• **Prompt**
Go to the line below containing "import Mathlib.LinearAlgebra.Matrix.ToLinearEquiv" and print exactly from there through the line containing "the multiplier form", both included. Print nothing else.

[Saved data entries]
+++++

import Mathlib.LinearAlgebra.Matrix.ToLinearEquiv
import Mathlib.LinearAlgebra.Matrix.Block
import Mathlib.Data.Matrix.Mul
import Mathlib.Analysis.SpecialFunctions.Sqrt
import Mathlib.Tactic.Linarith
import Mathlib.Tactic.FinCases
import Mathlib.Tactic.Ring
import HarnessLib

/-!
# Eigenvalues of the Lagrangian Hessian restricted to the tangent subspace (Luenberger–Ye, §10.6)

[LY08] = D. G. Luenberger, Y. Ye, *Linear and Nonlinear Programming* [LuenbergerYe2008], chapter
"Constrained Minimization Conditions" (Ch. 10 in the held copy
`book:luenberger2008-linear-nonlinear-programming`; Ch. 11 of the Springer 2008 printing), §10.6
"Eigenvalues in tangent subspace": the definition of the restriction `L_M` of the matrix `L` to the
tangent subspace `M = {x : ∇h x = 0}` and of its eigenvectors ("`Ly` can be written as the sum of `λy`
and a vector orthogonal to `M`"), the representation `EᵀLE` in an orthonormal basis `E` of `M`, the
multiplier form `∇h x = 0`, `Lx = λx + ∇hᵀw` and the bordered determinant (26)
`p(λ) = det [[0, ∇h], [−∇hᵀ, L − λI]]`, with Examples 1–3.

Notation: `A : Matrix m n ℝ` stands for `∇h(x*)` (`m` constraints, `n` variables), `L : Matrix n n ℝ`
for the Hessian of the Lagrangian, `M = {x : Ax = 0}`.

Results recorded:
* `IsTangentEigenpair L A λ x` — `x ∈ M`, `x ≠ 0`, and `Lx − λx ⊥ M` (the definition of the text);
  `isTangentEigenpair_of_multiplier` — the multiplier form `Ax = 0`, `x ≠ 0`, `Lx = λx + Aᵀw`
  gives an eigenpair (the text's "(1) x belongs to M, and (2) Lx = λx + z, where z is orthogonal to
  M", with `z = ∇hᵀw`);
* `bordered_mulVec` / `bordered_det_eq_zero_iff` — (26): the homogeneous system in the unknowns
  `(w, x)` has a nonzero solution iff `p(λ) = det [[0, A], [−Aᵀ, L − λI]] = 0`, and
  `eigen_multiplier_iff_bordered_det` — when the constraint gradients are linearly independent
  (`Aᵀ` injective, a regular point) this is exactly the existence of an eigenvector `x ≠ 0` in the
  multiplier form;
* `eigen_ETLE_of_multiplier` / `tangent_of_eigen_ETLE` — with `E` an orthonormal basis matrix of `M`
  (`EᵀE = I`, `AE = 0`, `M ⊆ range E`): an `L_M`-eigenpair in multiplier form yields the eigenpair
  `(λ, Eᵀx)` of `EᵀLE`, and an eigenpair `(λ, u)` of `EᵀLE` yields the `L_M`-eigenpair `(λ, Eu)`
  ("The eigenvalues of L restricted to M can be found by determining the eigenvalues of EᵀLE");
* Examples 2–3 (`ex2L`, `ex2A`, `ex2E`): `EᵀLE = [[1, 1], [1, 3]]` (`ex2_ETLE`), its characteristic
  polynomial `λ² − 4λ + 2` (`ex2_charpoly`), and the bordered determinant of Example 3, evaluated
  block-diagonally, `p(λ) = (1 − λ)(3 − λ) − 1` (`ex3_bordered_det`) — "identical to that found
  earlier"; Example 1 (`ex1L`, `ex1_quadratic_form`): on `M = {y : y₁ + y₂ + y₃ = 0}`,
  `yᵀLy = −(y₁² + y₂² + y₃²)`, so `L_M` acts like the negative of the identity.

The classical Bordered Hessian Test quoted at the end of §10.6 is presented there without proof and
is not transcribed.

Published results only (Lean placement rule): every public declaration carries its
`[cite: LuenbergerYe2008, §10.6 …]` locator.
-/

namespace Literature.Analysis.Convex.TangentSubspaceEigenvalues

+++++

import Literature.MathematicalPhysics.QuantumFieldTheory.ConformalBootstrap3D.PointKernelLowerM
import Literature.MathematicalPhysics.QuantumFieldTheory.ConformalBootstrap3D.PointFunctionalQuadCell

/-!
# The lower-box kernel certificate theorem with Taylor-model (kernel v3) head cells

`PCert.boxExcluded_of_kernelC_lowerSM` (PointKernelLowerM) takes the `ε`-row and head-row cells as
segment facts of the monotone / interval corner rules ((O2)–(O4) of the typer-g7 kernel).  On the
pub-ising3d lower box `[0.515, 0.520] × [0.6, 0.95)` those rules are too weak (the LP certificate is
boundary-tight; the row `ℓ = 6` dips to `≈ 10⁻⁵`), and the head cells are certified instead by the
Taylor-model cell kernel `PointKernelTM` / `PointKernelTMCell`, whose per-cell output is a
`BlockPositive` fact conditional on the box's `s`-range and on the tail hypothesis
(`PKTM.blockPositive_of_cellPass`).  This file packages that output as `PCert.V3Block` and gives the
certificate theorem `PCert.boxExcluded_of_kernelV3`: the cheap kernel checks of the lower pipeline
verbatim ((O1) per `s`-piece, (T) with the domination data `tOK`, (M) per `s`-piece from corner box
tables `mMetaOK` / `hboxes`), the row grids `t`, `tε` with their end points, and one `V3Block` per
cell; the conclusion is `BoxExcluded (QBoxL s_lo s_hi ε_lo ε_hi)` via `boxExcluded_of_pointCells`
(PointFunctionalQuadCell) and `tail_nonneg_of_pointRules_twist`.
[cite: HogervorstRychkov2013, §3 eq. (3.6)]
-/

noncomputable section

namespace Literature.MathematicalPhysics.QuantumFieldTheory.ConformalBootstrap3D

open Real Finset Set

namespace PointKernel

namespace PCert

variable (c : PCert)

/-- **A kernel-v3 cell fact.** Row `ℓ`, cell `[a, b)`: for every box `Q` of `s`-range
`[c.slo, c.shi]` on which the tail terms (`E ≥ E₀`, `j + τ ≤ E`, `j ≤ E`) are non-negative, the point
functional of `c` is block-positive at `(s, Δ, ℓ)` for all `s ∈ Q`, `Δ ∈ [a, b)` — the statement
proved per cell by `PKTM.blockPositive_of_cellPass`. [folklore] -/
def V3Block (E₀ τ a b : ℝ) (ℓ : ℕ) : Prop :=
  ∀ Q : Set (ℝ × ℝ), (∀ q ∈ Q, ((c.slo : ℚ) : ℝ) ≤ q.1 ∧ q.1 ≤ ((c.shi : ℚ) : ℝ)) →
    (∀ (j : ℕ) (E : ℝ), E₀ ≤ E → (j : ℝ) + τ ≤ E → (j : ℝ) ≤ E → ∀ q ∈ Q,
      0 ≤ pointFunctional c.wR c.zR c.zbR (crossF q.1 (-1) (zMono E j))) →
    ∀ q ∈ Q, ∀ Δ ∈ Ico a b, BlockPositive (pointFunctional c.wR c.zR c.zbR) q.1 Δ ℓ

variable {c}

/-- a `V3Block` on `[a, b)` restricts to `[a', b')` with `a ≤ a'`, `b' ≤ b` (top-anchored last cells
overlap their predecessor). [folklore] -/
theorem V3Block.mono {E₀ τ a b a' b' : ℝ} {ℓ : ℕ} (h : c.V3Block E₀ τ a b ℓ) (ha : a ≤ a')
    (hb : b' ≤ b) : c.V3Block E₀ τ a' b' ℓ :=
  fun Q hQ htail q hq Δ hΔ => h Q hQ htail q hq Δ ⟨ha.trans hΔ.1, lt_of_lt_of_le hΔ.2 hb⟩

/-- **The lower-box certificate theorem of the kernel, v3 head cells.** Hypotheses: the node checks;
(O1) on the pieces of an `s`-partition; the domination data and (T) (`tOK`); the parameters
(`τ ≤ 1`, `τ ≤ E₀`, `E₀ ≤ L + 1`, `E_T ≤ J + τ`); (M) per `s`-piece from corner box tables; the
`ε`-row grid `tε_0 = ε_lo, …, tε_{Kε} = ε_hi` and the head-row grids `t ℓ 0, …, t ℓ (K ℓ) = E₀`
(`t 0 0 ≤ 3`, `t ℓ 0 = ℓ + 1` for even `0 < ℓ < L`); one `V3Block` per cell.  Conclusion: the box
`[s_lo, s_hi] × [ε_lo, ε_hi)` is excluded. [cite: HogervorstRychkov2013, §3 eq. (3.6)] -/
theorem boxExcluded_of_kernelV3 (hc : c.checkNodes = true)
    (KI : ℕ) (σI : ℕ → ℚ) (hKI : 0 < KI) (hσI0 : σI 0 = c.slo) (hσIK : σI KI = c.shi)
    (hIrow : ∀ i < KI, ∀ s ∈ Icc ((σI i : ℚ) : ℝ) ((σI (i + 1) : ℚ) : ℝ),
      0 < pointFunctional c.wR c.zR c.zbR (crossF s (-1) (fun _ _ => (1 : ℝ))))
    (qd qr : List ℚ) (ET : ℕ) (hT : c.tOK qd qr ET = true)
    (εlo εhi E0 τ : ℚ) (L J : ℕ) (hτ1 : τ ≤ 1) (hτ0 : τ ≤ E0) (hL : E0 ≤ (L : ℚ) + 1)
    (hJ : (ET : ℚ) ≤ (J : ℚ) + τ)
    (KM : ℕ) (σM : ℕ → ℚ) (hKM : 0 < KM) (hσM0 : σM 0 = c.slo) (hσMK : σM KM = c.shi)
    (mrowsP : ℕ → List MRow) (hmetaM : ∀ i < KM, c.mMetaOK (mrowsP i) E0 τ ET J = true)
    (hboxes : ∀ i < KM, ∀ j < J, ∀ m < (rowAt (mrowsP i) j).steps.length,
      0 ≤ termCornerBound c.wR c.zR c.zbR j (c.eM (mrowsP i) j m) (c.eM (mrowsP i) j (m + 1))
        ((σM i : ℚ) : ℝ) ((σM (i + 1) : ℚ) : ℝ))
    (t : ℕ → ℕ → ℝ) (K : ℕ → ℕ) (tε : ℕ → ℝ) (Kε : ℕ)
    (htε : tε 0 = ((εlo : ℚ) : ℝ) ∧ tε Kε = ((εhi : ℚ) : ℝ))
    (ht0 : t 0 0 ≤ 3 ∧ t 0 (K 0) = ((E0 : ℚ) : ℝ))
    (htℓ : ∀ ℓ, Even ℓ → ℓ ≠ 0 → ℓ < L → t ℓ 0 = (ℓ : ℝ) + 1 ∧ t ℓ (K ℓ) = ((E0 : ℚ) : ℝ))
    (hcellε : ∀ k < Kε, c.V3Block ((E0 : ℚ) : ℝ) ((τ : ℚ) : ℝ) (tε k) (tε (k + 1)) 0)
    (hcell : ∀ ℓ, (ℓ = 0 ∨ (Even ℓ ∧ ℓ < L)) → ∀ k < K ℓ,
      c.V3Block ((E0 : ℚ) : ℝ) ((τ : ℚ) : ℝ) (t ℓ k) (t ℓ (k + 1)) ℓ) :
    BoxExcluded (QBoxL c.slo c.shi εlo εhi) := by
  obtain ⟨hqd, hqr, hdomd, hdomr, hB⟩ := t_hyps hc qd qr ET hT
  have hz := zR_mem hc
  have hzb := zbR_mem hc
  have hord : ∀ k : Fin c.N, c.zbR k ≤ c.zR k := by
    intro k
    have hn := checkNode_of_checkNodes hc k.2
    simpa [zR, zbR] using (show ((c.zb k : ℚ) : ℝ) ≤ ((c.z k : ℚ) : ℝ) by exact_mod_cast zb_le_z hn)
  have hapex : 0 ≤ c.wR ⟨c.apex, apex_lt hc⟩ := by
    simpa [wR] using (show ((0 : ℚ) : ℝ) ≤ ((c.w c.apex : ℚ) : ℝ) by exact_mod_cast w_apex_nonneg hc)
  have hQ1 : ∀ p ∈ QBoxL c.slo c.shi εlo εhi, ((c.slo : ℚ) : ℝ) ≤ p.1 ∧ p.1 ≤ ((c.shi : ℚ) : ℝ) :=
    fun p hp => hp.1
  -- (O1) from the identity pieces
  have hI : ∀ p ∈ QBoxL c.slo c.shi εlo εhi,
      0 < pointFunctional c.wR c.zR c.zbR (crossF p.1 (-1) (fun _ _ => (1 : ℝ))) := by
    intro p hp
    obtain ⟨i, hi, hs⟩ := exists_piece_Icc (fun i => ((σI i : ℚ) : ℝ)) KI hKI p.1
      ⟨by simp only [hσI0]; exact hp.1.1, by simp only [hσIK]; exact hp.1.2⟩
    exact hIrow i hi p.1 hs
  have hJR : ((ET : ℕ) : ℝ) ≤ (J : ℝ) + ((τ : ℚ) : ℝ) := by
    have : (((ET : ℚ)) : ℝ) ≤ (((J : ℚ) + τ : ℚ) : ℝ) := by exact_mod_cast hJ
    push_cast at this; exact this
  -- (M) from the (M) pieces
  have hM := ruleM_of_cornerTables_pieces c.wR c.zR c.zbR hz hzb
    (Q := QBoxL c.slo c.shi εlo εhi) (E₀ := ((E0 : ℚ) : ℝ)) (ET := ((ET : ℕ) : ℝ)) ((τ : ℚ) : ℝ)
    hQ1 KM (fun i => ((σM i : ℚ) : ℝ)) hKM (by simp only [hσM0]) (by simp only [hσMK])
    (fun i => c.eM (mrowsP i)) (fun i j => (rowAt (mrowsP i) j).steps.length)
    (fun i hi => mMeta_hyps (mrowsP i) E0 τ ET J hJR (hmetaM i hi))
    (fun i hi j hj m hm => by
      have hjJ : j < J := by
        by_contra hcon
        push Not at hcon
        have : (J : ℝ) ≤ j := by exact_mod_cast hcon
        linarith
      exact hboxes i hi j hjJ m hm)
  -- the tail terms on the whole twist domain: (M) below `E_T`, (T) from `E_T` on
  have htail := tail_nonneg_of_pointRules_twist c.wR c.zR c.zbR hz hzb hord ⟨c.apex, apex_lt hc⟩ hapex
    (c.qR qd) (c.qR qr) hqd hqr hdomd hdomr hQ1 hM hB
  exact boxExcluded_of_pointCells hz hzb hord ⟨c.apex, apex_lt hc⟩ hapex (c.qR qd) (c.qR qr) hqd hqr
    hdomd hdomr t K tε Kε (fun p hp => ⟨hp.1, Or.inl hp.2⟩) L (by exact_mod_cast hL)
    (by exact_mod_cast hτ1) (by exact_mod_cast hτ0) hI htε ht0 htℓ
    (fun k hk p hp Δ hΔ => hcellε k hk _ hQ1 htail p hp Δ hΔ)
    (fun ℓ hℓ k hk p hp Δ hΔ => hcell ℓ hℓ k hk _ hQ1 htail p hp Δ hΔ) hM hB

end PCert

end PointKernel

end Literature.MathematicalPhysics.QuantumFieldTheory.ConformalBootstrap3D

+++++

• **Solution to the problem**
import Mathlib.LinearAlgebra.Matrix.ToLinearEquiv
import Mathlib.LinearAlgebra.Matrix.Block
import Mathlib.Data.Matrix.Mul
import Mathlib.Analysis.SpecialFunctions.Sqrt
import Mathlib.Tactic.Linarith
import Mathlib.Tactic.FinCases
import Mathlib.Tactic.Ring
import HarnessLib

/-!
# Eigenvalues of the Lagrangian Hessian restricted to the tangent subspace (Luenberger–Ye, §10.6)

[LY08] = D. G. Luenberger, Y. Ye, *Linear and Nonlinear Programming* [LuenbergerYe2008], chapter
"Constrained Minimization Conditions" (Ch. 10 in the held copy
`book:luenberger2008-linear-nonlinear-programming`; Ch. 11 of the Springer 2008 printing), §10.6
"Eigenvalues in tangent subspace": the definition of the restriction `L_M` of the matrix `L` to the
tangent subspace `M = {x : ∇h x = 0}` and of its eigenvectors ("`Ly` can be written as the sum of `λy`
and a vector orthogonal to `M`"), the representation `EᵀLE` in an orthonormal basis `E` of `M`, the
multiplier form `∇h x = 0`, `Lx = λx + ∇hᵀw` and the bordered determinant (26)
`p(λ) = det [[0, ∇h], [−∇hᵀ, L − λI]]`, with Examples 1–3.

Notation: `A : Matrix m n ℝ` stands for `∇h(x*)` (`m` constraints, `n` variables), `L : Matrix n n ℝ`
for the Hessian of the Lagrangian, `M = {x : Ax = 0}`.

Results recorded:
* `IsTangentEigenpair L A λ x` — `x ∈ M`, `x ≠ 0`, and `Lx − λx ⊥ M` (the definition of the text);
  `isTangentEigenpair_of_multiplier` — the multiplier form `Ax = 0`, `x ≠ 0`, `Lx = λx + Aᵀw`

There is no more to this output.